import Literature.AlgebraicGeometry.Motives.HodgeLieDiagonal
import Literature.AlgebraicGeometry.Motives.HodgeStructureK3Type
import HarnessLib

/-!
# The centre `𝔷 = 𝔥 ∩ End_Hdg` and the derived algebra `[𝔥, 𝔥]` of the Hodge Lie algebra under isomorphism and under powers:
# `𝔷(e^* H) = e⁻¹ 𝔷(H) e`, `𝔷(H^{⊕ι}) = Δ 𝔷(H)`, and the same for `[𝔥, 𝔥]`; equal dimensions

Family `hodge`, layer `Literature/AlgebraicGeometry/Motives`; THEOREMS ONLY (no definition, no named fact; net debt 0).
Written for the cell `pub-hodgecm2` (COR-CM), seat `b27` gen 43 (count-neutral Mumford–Tate-rank ladder).  Companion of
`Motives/HodgeLieIsomorphismInvariance` (`𝔥(e^* H) = e⁻¹ 𝔥(H) e`, `𝔥(H^{⊕ι}) = Δ 𝔥(H)` as Lie algebras; not imported — the
one lemma needed from it is re-proved privately, so that this file depends only on `Motives/HodgeLieDiagonal`).  The ladder
reads two numerical invariants of the reductive Lie algebra `𝔥 = Lie Hg` besides its dimension: the dimension of the
centre `𝔷 = 𝔥 ∩ End_Hdg` (`HodgeThetaSubalgebraReductive`: `= 𝔥 ∩ centralizer(𝔥)`; for `H¹` of an abelian variety, the
type-IV part) and of the derived algebra `𝔡 = span {XY − YX}` (the semisimple part).  Here both are shown invariant
under transport along a linear isomorphism of Hodge structures and under `H ↦ H^{⊕ι}` — the Lie-algebra content of
«`MT(W) = φ MT(V) φ⁻¹`», «`MT(V^{⊕n}) ≅ MT(V)` acting diagonally» [Moonen 1999 (1.7)–(1.8)] for the centre and the derived
group; for abelian varieties: the centre and the semisimple part of `Hg` have the same dimension for isogenous varieties
and for `B` and `Bⁿ` (Moonen–Zarhin 1999 §1).

* §1 `mem_endAlg_comapEquiv_iff` (`a ∈ End_Hdg(e^* H) ↔ e a e⁻¹ ∈ End_Hdg(H)`), `hodgeLie_inf_endAlg_comapEquiv_eq_map_conj`,
  **`finrank_hodgeLie_inf_endAlg_comapEquiv`**, `hodgeLie_derived_comapEquiv_eq_map_conj`,
  **`finrank_hodgeLie_derived_comapEquiv`**.
* §2 `hodgeLie_inf_endAlg_pi_const_eq_map_diagonal`, **`finrank_hodgeLie_inf_endAlg_pi_const_eq`**,
  `hodgeLie_derived_pi_const_eq_map_diagonal`, **`finrank_hodgeLie_derived_pi_const_eq`**.

## References
* [Moonen1999MTNotes] B. Moonen, *Notes on Mumford–Tate groups* (1999), (1.7)–(1.8). [cite: Moonen1999MTNotes, (1.7) and (1.8)]
* [MoonenZarhin1999LowDim] B. Moonen, Yu. Zarhin, Math. Ann. 315 (1999), §1 («we can identify `Hg(Xⁿ)` with `Hg(X)` acting
  diagonally»; «`Hg(X)` is semi-simple» iff no factor of type 4) [corpus: paper:arxiv-math_9901113 p. 2]. [cite: MoonenZarhin1999LowDim, §1]
* [Deligne1982HodgeCycles] P. Deligne, LNM 900 (1982), I §3.1, Prop. 3.4 and Prop. 3.6. [cite: Deligne1982HodgeCycles, I §3 Prop. 3.6]
* [Huybrechts2016K3] D. Huybrechts, *Lectures on K3 Surfaces*, §3.3.3 (`End_Hdg`). [cite: Huybrechts2016K3, §3.3.3]
-/

noncomputable section
import Summits.Ventures.CertifiedManyBodySolver.Theorems.M3x2EdgeSplitSymReplayPackedHB
import HarnessLib

/-!
# SymReplay checker — ORACLE v3 «moment-pruned canon» for the packed hinted pipe (unverified executable) + a table-free split key

(team lb-sym, cell hub-lb; engine item after crit-1 V157 «oracle v3 GO»; hub-lb-sym-eng-4 g2.  ADDITIVE: imports `…PackedHB`
only; nothing landed is touched.  Image numbering `k` and `gammaOfK` follow hub-lb-sym-ref-1's kernel v2 (`d4ab`, `γof`).)

WHY.  After the E4(b) packed bridge (`…PackedNF/NFBridge/PackedHB`) the ORACLE — the unverified function proposing the canonical
image `(γ, v)` of each surviving word — was ≈ 80–90 % of the packed pipe (kernel v2 through the packed-input adapter: ≈ 125–245
µs/word interpreted).  E5's verified step accepts ANY hint; only CONSISTENCY of the selection across the certificate matters (all
words pass through the same oracle), so the selection rule is free.  v3 selects WITHOUT building images where it can.

WHAT.  `oracleV3 : PWord → PHint` on the E4 letter code of the box of record `[−12,12]²` (`c = 4·(25a + b) + tail`): ONE decode
pass gives the bounding box `amin amax bmin bmax`, the first moments `Σa, Σb` and the length; the eight anchored images then have
widths and first moments by O(1) arithmetic (`ov3Anch`/`ov3Corner` tables); the image is chosen by the preorder
(width, ΣA′, ΣB′) and ONLY the images tied in that preorder are built (`ov3Image`: re-anchored codes, creation/annihilation
blocks insertion-sorted with parity) and compared by full key (`ov3Resolve`); a ZERO CLAIM (partner) is a tied image with the
same word and the opposite parity — every non-trivial stabiliser of the anchored point multiset preserves the preorder key, so
sign-odd classes are found exactly inside the tie class.  Output `PHint` = (`gammaOfK k`, `−corner_k`, partner likewise), consumed by
`…PackedHB.ppipeOKHBZ` / `oracleOfP`.  Also here: `kapDip`, a TABLE-FREE module split key `Word → ℕ` (charged words → 0;
neutral words keyed by the O(2)-invariants `u·u, v·v, u·v, (u×v)²` of the two spin dipoles) — invariant under normal ordering
(a contracted `c c†` pair cancels in charge and dipole) and under `D₄ ×` translations on neutral words, so every output class of
the residual lies in one slot (no moment table needed when the spec share `shareR` is affordable).

MEASURED (interpreted `#eval` = gate mode, real rung-V data, STATUS 2026-08-28 hub-lb-sym-eng-4 g2): oracle alone v2 → v3
÷6–8 (20–27 µs/word); packed pipe on 20 000 block-0 products 4.3–4.5 s → 2.0–2.4 s; class partition under v3 ≡ under v2 and
zero claims equal on 20 818 real words; END-TO-END `ppipeOKHBZ lo hi oracleV3 (shareR cert kapDip 4 0) = true` on the complete
rung-V certificate (680 571 terms → 14 741 classes, all zero; pipe 55.5 s).  Soundness is untouched: a wrong oracle or key can
only make a module Boolean `false`.

HONEST FRAMING: unverified executables for a checker COST lever; no certificate lands by this file; no bound of record moves; no
summit or crux statement is proved here; nothing here predicts superconductivity.
-/

namespace Summit.Ventures.CertifiedManyBodySolver.Theorems.SymReplay.PackedNF

open Literature.Probability.LatticeModels (Site)
open Summit.Ventures.CertifiedManyBodySolver.Theorems.SymReplay

/-- `k ↦ γ`: the point-group element realised by image `k` (hub-lb-sym-ref-1's kernel-v2 table). -/
def gammaOfK (k : ℕ) : DihedralGroup 4 :=
  match k with
  | 0 => .r 0 | 1 => .r 1 | 2 => .r 2 | 3 => .r 3 | 4 => .sr 0 | 5 => .sr 3 | 6 => .sr 2 | _ => .sr 1

section OracleV3

/-- Pass 1: `(amin, amax, bmin, bmax, Σa, Σb, length)` of the decoded sites, and the decoded `(a, b, tail)` list (reversed). -/
def ov3Stats : List ℕ → ℕ → ℕ → ℕ → ℕ → ℕ → ℕ → ℕ → List (ℕ × ℕ × ℕ) →
    (ℕ × ℕ × ℕ × ℕ × ℕ × ℕ × ℕ) × List (ℕ × ℕ × ℕ)
  | [], amin, amax, bmin, bmax, sa, sb, n, acc => ((amin, amax, bmin, bmax, sa, sb, n), acc)
  | c :: w, amin, amax, bmin, bmax, sa, sb, n, acc =>
    let s := c / 4
    let a := s / 25
    let b := s % 25
    ov3Stats w (min amin a) (max amax a) (min bmin b) (max bmax b) (sa + a) (sb + b) (n + 1) ((a, b, c % 4) :: acc)

/-- Anchored coordinates of a decoded site under image `k` (v2's `d4ab` numbering), given the word's bounding box. -/
@[inline] def ov3Anch (k amin amax bmin bmax a b : ℕ) : ℕ × ℕ :=
  match k with
  | 0 => (a - amin, b - bmin)
  | 1 => (bmax - b, a - amin)
  | 2 => (amax - a, bmax - b)
  | 3 => (b - bmin, amax - a)
  | 4 => (a - amin, bmax - b)
  | 5 => (b - bmin, a - amin)
  | 6 => (amax - a, b - bmin)
  | _ => (bmax - b, amax - a)

/-- The min corner (box coordinates) of image `k` — the hint's translation is its negative. -/
@[inline] def ov3Corner (k amin amax bmin bmax : ℕ) : ℕ × ℕ :=
  match k with
  | 0 => (amin, bmin)
  | 1 => (24 - bmax, amin)
  | 2 => (24 - amax, 24 - bmax)
  | 3 => (bmin, 24 - amax)
  | 4 => (amin, 24 - bmax)
  | 5 => (bmin, amin)
  | 6 => (24 - amax, bmin)
  | _ => (24 - bmax, 24 - amax)

/-- Insert a code into an ascending list, flipping the parity once per element skipped. -/
def ov3Ins (c : ℕ) : List ℕ → Bool × List ℕ
  | [] => (false, [c])
  | d :: l => if c ≤ d then (false, c :: d :: l) else let r := ov3Ins c l; (!r.1, d :: r.2)

/-- Image `k` of the decoded (reversed) letter list: sorted creation codes, sorted annihilation codes, parity of the two sorts. -/
def ov3Image (k amin amax bmin bmax : ℕ) : List (ℕ × ℕ × ℕ) → List ℕ × List ℕ × Bool
  | [] => ([], [], false)
  | (a, b, t) :: rest =>
    let r := ov3Image k amin amax bmin bmax rest
    let p := ov3Anch k amin amax bmin bmax a b
    let c := 4 * (25 * p.1 + p.2) + t
    if t % 2 == 0 then
      let i := ov3Ins c r.1; (i.2, r.2.1, xor r.2.2 i.1)
    else
      let i := ov3Ins c r.2.1; (r.1, i.2, xor r.2.2 i.1)

/-- Lexicographic comparison of code lists (`Ordering`). -/
def ov3Cmp : List ℕ → List ℕ → Ordering
  | [], [] => .eq
  | [], _ :: _ => .lt
  | _ :: _, [] => .gt
  | a :: u, b :: v => if a < b then .lt else if b < a then .gt else ov3Cmp u v

/-- Compare two images by (creation block, annihilation block). -/
@[inline] def ov3CmpImg (x y : List ℕ × List ℕ × Bool) : Ordering :=
  match ov3Cmp x.1 y.1 with
  | .eq => ov3Cmp x.2.1 y.2.1
  | o => o

/-- Resolve a tie class `ks` (≥ 1 candidates): build their images, take the least by full key; partner = a tied image with the
same word and the opposite parity (zero claim). Returns `(k, partner k?)`. -/
def ov3Resolve (amin amax bmin bmax : ℕ) (dec : List (ℕ × ℕ × ℕ)) (ks : List ℕ) : ℕ × Option ℕ :=
  match ks with
  | [] => (0, none)
  | k0 :: rest =>
    let img0 := ov3Image k0 amin amax bmin bmax dec
    -- fold: best (k, image), and a partner candidate for the current best
    let r := rest.foldl (fun (st : ℕ × (List ℕ × List ℕ × Bool) × Option ℕ) k =>
      let img := ov3Image k amin amax bmin bmax dec
      match ov3CmpImg img st.2.1 with
      | .lt => (k, img, none)            -- strictly smaller key: new best, partner search restarts (equal keys come later or were larger)
      | .gt => st
      | .eq => if img.2.2 != st.2.1.2.2 then (st.1, st.2.1, some k) else st) (k0, img0, none)
    -- a partner found BEFORE a later strictly-smaller best was discarded by the restart; equal-key images seen before the
    -- final best cannot exist (the best is the least), so `r.2.2` is a valid partner for the final best when present.
    (r.1, r.2.2)

/-- **Oracle v3** (packed input in the E4 letter code, output a packed hint for `…PackedHB`). -/
def oracleV3 (w : PWord) : PHint :=
  let st := ov3Stats w 25 0 25 0 0 0 0 []
  let amin := st.1.1; let amax := st.1.2.1; let bmin := st.1.2.2.1; let bmax := st.1.2.2.2.1
  let sa := st.1.2.2.2.2.1; let sb := st.1.2.2.2.2.2.1; let n := st.1.2.2.2.2.2.2
  let dec := st.2
  if n == 0 then ⟨.r 0, 0, 0, none⟩ else
  let wa := amax - amin; let wb := bmax - bmin
  let p := sa - n * amin; let p' := n * amax - sa; let q := sb - n * bmin; let q' := n * bmax - sb
  -- preorder key (width, ΣA′, ΣB′) packed into one number (ΣA′, ΣB′ ≤ 24·n < 2^12 for n ≤ 170)
  let key := fun (wd x y : ℕ) => (wd * 4096 + x) * 4096 + y
  let c0 := key wa p q;  let c1 := key wb q' p; let c2 := key wa p' q'; let c3 := key wb q p'
  let c4 := key wa p q'; let c5 := key wb q p;  let c6 := key wa p' q;  let c7 := key wb q' p'
  let m := min (min (min c0 c1) (min c2 c3)) (min (min c4 c5) (min c6 c7))
  let ks := (if c7 == m then [7] else []) |> (fun l => if c6 == m then 6 :: l else l)
    |> (fun l => if c5 == m then 5 :: l else l) |> (fun l => if c4 == m then 4 :: l else l)
    |> (fun l => if c3 == m then 3 :: l else l) |> (fun l => if c2 == m then 2 :: l else l)
    |> (fun l => if c1 == m then 1 :: l else l) |> (fun l => if c0 == m then 0 :: l else l)
  let sel : ℕ × Option ℕ := match ks with
    | [k] => (k, none)
    | _ => ov3Resolve amin amax bmin bmax dec ks
  let cor := ov3Corner sel.1 amin amax bmin bmax
  ⟨gammaOfK sel.1, -(cor.1 : ℤ), -(cor.2 : ℤ),
    sel.2.map fun k' => let c' := ov3Corner k' amin amax bmin bmax; (gammaOfK k', -(c'.1 : ℤ), -(c'.2 : ℤ))⟩

/-- Size of the tie class of the preorder (diagnostic). -/
def ov3TieSize (w : PWord) : ℕ :=
  let st := ov3Stats w 25 0 25 0 0 0 0 []
  let amin := st.1.1; let amax := st.1.2.1; let bmin := st.1.2.2.1; let bmax := st.1.2.2.2.1
  let sa := st.1.2.2.2.2.1; let sb := st.1.2.2.2.2.2.1; let n := st.1.2.2.2.2.2.2
  let wa := amax - amin; let wb := bmax - bmin
  let p := sa - n * amin; let p' := n * amax - sa; let q := sb - n * bmin; let q' := n * bmax - sb
  let key := fun (wd x y : ℕ) => (wd * 4096 + x) * 4096 + y
  let cs := [key wa p q, key wb q' p, key wa p' q', key wb q p', key wa p q', key wb q p, key wa p' q, key wb q' p']
  let m := cs.foldl min (cs.headD 0)
  (cs.filter (· == m)).length

end OracleV3

/-! ## A table-free module split key (invariant under normal ordering and under `D₄ ×` translations on the residual) -/

section SplitKey

/-- Accumulate `(q↑, q↓, d↑ₓ, d↑_y, d↓ₓ, d↓_y)`: net charge and dipole per spin (`+` for creators, `−` for annihilators). -/
def dipAcc : Word → ℤ → ℤ → ℤ → ℤ → ℤ → ℤ → ℤ × ℤ × ℤ × ℤ × ℤ × ℤ
  | [], qU, qD, ux, uy, vx, vy => (qU, qD, ux, uy, vx, vy)
  | ℓ :: w, qU, qD, ux, uy, vx, vy =>
    let sg : ℤ := if ℓ.dag then 1 else -1
    if ℓ.s.val == 0 then dipAcc w (qU + sg) qD (ux + sg * ℓ.x 0) (uy + sg * ℓ.x 1) vx vy
    else dipAcc w qU (qD + sg) ux uy (vx + sg * ℓ.x 0) (vy + sg * ℓ.x 1)

/-- **Table-free split key**: charged words → `0`; neutral words → an `ℕ` built from the O(2)-invariants of the two spin
dipoles `u = d↑`, `v = d↓` (`u·u + 2 v·v + 3 u·v + 5 (u×v)²`).  Use as the `κ` of `shareR K κ J i`. -/
def kapDip (w : Word) : ℕ :=
  let d := dipAcc w 0 0 0 0 0 0
  let qU := d.1; let qD := d.2.1; let ux := d.2.2.1; let uy := d.2.2.2.1; let vx := d.2.2.2.2.1; let vy := d.2.2.2.2.2
  if qU != 0 || qD != 0 then 0 else
    Int.natAbs (ux * ux + uy * uy + 2 * (vx * vx + vy * vy) + 3 * (ux * vx + uy * vy) + 5 * (ux * vy - uy * vx) * (ux * vy - uy * vx))

end SplitKey

end Summit.Ventures.CertifiedManyBodySolver.Theorems.SymReplay.PackedNF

● ● ● ● ● ● ●

__Task objective__:
Above are some records; copy each line there that contains "cell".

__Written solution__:
Written for the cell `pub-hodgecm2` (COR-CM), seat `b27` gen 43 (count-neutral Mumford–Tate-rank ladder).  Companion of
(team lb-sym, cell hub-lb; engine item after crit-1 V157 «oracle v3 GO»; hub-lb-sym-eng-4 g2.  ADDITIVE: imports `…PackedHB`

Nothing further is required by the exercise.